### Detecting outliers using standard deviations

• Following my question here, I am wondering if there are strong views for or against the use of standard deviation to detect outliers (e.g. any datapoint that is more than 2 standard deviation is an outlier).

I know this is dependent on the context of the study, for instance a data point, 48kg, will certainly be an outlier in a study of babies' weight but not in a study of adults' weight.

Outliers are the result of a number of factors such as data entry mistakes. In my case, these processes are robust.

I guess the question I am asking is: Is using standard deviation a sound method for detecting outliers?

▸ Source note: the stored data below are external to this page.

import Summits.QuantumFields.BalabanUV.Gaps.D1RoadsJunctionPinned
import Literature.MathematicalPhysics.QuantumFieldTheory.Balaban1983to89.Beta.HessKerDressedCauchy

/-!
# `BalabanUV.Gaps.D1ValueSockets` — cell pub-balaban-gaps, row (D1): THE VALUE SOCKETS OF (D1) — under an all-scales rate of the step
# coefficients, (D1) ∕ `OneShotLaw` ⟺ EVERY step coefficient sits in the geometric tube about `(11N²∕12π²)·log Lc`; ONE certified coefficient
# outside the tube REFUTES (D1); the first step alone must sit within `κ` of the slope

HONEST FRAMING (cell contract, verbatim): «discharging `BetaPertH` makes Bałaban's UV stability UNCONDITIONAL — a real constructive-QFT result;
it is NOT the continuum limit and NOT the Clay problem.»  HONEST DEPENDENCY (verbatim): «continuum YM on T⁴ ⇐ BetaPertH ∧ nine spine estimates
(0/9 proved); BetaPertH ⇐ (D1) ∧ (D4) ∧ CAP+tail; G-an2-4 gates asym, D1 and NE2/3/4.»  THIS MODULE DISCHARGES NOTHING: [folklore] sequence algebra
(`RemainderConstAllScales.AllScalesSeq.geomRate`, `RateCertificate.CauchyRate.lim_eq_of_drift`, `Drift.drift_of_geometric`) composed BY NAME with this
lineage's junction `Gaps.D1RoadsJunctionPinned.d1Drift_record_iff_oneShotLaw_of_stepRecursion_tabs` and an2's anchor
`Beta.CombOneShotJetsTabs.TshotOf_JcOfTabs_one`.  Every all-scales rate, every step recursion and every law below is a HYPOTHESIS displayed with its
constants; nothing of Bałaban's is asserted; (D1) NOT discharged; 0∕4 row-D1 binders; NOT BetaPertH, NOT continuum, NOT Clay.  No `def`, no
`def … : Prop`, nothing cited, 0 sorry.

WHY ∕ WHAT (row (D1) of `HOME/BALABAN-GAPS.md`, G1 review «what would move the word»; the VALUE∕SIGN dichotomy next to g1-p3's CAP sockets
`Gaps/CapSignsRefutationSocket` ∕ `CapTailPinnedLimitSign` §5).  Row G-an2-4 delivers, for a step family `Js`, the shape `AllScalesSeq (j ↦ secondMoment
(TbalOf Lc Js j) μ ν) κ θ`, `0 ≤ θ < 1` (e.g. `HessKerDressedCauchy.allScalesSeq_secondMoment_TbalOf_JsBalOf`); under it the lead's `d1Drift_iff_lim_eq` reads
(D1) as ONE identity of reals `CauchyRate.lim β⁰ = stepBal N Lc`.  This file types the FINITE-SCALE face an engine or a refuter consumes:
§1 (any real `b`): `drift_iff_forall_abs_sub_le` — `(∃ A, OneLoopDrift s A b) ↔ ∀ j, |b j − s| ≤ κ·θ^j` (⇒ SAME `κ`, the shape being two-ended; ⇐ defect
`κ∕(1−θ)`); `not_drift_of_gap` (ONE index outside the tube refutes), `mem_Icc_of_allScales_drift`; the one-ended Cauchy-rate
currency with budget `c∕(1−θ)` (`…_of_cauchyRate`).  §2 (any `Js`): `d1Drift_iff_forall_abs_sub_stepBal_le`, THE REFUTATION SOCKET `not_d1Drift_of_gap`
(+ `_zero`, `_of_cauchyRate`), THE FIRST-STEP TEST `abs_secondMoment_zero_sub_stepBal_le_of_d1Drift` (`|β⁰_0 − (11N²∕12π²)·log Lc| ≤ κ`),
`stepBal_mem_Icc_of_d1Drift`.  §2′ (any `Jc`, no row): `tendsto_secondMoment_TshotOf_div_of_oneShotLaw` — `OneShotLaw` ⟹ `secondMoment (TshotOf Lc Jc m) μ ν ∕ m
→ stepBal N Lc`, the engine-facing MEAN form.  §3 (the (III′) literal of record `JsB12CombShSym hLc N (symTablesAn1S2 3 Lc (cΛ 1)) (cΛ 1) (cB 1)` under the
level-1 locks, the `Jc` of record `JcOfTabs hLc N tabs cΛ cB` over ANY table record anchored on an1's at depth 1, an4's `StepRecursion` ONE hypothesis; the
junction §4 and road FP's #30d∕#31 CALLED): the EXACT read-out `sum_secondMoment_eq_secondMoment_TshotOf_of_stepRecursion` (`Σ_{j<m} β⁰_j = secondMoment
(TshotOf … m) μ ν`, U′ = 0); `abs_secondMoment_TshotOf_sub_lim_mul_le_of_stepRecursion` — THE ONE-SHOT SECOND MOMENT DRIFTS LINEARLY IN `m` WITH THE
CONSTRUCTED SLOPE `CauchyRate.lim β⁰`, defect `κ∕(1−θ)`, UNCONDITIONALLY IN THE VALUE; hence `oneShotLaw_iff_lim_eq_of_stepRecursion` — beyond the two rows the
WHOLE content of the exact missing lemma `Gaps.D1Residue.OneShotLaw` is ONE real number; the tube `oneShotLaw_iff_forall_abs_sub_stepBal_le_of_stepRecursion`,
its socket `not_oneShotLaw_of_gap_of_stepRecursion`, THE ONE-STEP READING `abs_secondMoment_TshotOf_one_sub_stepBal_le_of_oneShotLaw` (the m = 1 one-shot
coefficient at block `Lc` within `κ` of the printed slope; an2's anchor `TshotOf_JcOfTabs_one`), and in `OneShotLaw`'s OWN currency the `∃ U` made explicit,
`|secondMoment (TshotOf … m) μ ν − stepBal Nc Lc·m| ≤ κ∕(1−θ)` (`abs_secondMoment_TshotOf_sub_stepBal_mul_le_of_oneShotLaw`) with its socket
`not_oneShotLaw_of_oneShot_gap_of_stepRecursion` (ONE composite block `Lc^m` off by more than `κ∕(1−θ)` kills it).  §4 THE SIGN∕VALUE DICHOTOMY kernel-checked,
`exists_allScales_agree_drift_and_not_drift`: for every `κ > 0`, `0 < θ < 1`, `s`, `J`, two sequences with the same shape and the same first `J + 1` terms, one
drifting with slope `s`, one not — NO finite list of (even exact) coefficients plus the shape implies (D1); a VALUE identity is refutable, never certifiable, by
finitely many terms (contrast the CAP SIGN list: `RateCertificate.GeomRate.smallKCert`).
WHAT THIS IS NOT (honest): (i) no engine run can DISCHARGE (D1) (§4) — it can only REFUTE it (§1–§3) or support it to tolerance; (ii) THE SOCKETS' TEETH ARE A
NUMBER (g1-plan-1 V16-1): every socket is quantified over the `κ θ` of the displayed `hall`, so `κ < |β⁰_0 − (11N²∕12π²)·log Lc|` refutes nothing until `κ` is
NUMERIC at the (III′) literal (row G-an2-4's deliverable, e.g. the closed-form `betaPrime510 4 (…)` of `allScalesSeq_secondMoment_TbalOf_JsBalOf` with numeric
data constants; any crude upper bound will do) — not supplied here; likewise §4 is relative to the SHAPE alone — at the literal the `β⁰_j` are a determined
sequence, and a closed form (road BF-x) certifies; (iii) Engine C's float64 moments at `(d+1, Lc) = (4, 3)` are informational and not p-stable (owner's R7) —
nothing numerical enters; (iv) the discharge of (D1) is the analytic one-loop computation `OneShotLaw` (roads BF-x ∕ FP), untouched here.

ABSOLUTE RULE (cell charter, verbatim): «No internally-minted statement may enter as a cited fact. Every hypothesis is either kernel-proved in this
package or a verbatim quotation of a PUBLISHED theorem with page reference. The manuscript(s) under audit are NOT citable for their own disputed
steps — they are the thing under adjudication; programme-internal (2001/route/tribunal) claims are never citable.»

Provenance: cell pub-balaban-gaps, seat g1-p1 GEN 7 (prover-pub-balaban-gaps-g1-p1-g7-0), 2026-08-23; imports this lineage's `Gaps.D1RoadsJunctionPinned`
(p345653 ∕ p347037) and the lead lineage's `Beta.HessKerDressedCauchy` (read-only, BY NAME); no existing file touched.
-/

noncomputable section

You say, "In my case these processes are robust". Meaning what? That you're sure you don't have data entry mistakes?

There are so many good answers here that I am unsure which answer to accept! Any guidance on this would be helpful

In general, select the one that you feel answers your question most directly and clearly, and if it's too hard to tell, I'd go with the one with the highest votes. Even it's a bit painful to decide which one, it's important to reward someone who took the time to answer.

P.S. Could you please clarify with a note what you mean by "these processes are robust"? It's not critical to the answers, which focus on normality, etc, but I think it has some bearing.

Outliers are not model-free. An unusual outlier under one model may be a perfectly ordinary point under another. The first question should be "why are you trying to detect outliers?" (rather than do something else, like use methods robust to them), and the second would be "what makes an observation an outlier in your particular application?"

To add to Glen_b's comment which I agree with the issue becomes more complex with multivariate data. My article "The influence function and its application to data validation" discusses this along with real world applications. It appeared in the American Journal of Mathematical and Management Sciences in 1982.

8 years ago

Some outliers are clearly impossible. You mention 48 kg for baby weight. This is clearly an error. That's not a statistical issue, it's a substantive one. There are no 48 kg human babies. Any statistical method will identify such a point.

Personally, rather than rely on any test (even appropriate ones, as recommended by @Michael) I would graph the data. Showing that a certain data value (or values) are unlikely under some hypothesized distribution does not mean the value is wrong and therefore values shouldn't be automatically deleted just because they are extreme.

In addition, the rule you propose (2 SD from the mean) is an old one that was used in the days before computers made things easy. If N is 100,000, then you certainly expect quite a few values more than 2 SD from the mean, even if there is a perfect normal distribution.

But what if the distribution is wrong? Suppose, in the population, the variable in question is not normally distributed but has heavier tails than that?

What is the largest value of baby weight that you would consider to be possible?

I don't know. But one could look up the record. According to answers.com (from a quick google) it was 23.12 pounds, born to two parents with gigantism. If I was doing the research, I'd check further.

What if one cannot visually inspect the data (i.e. it might be part of an automatic process?)

Add graphs to the automation, somehow.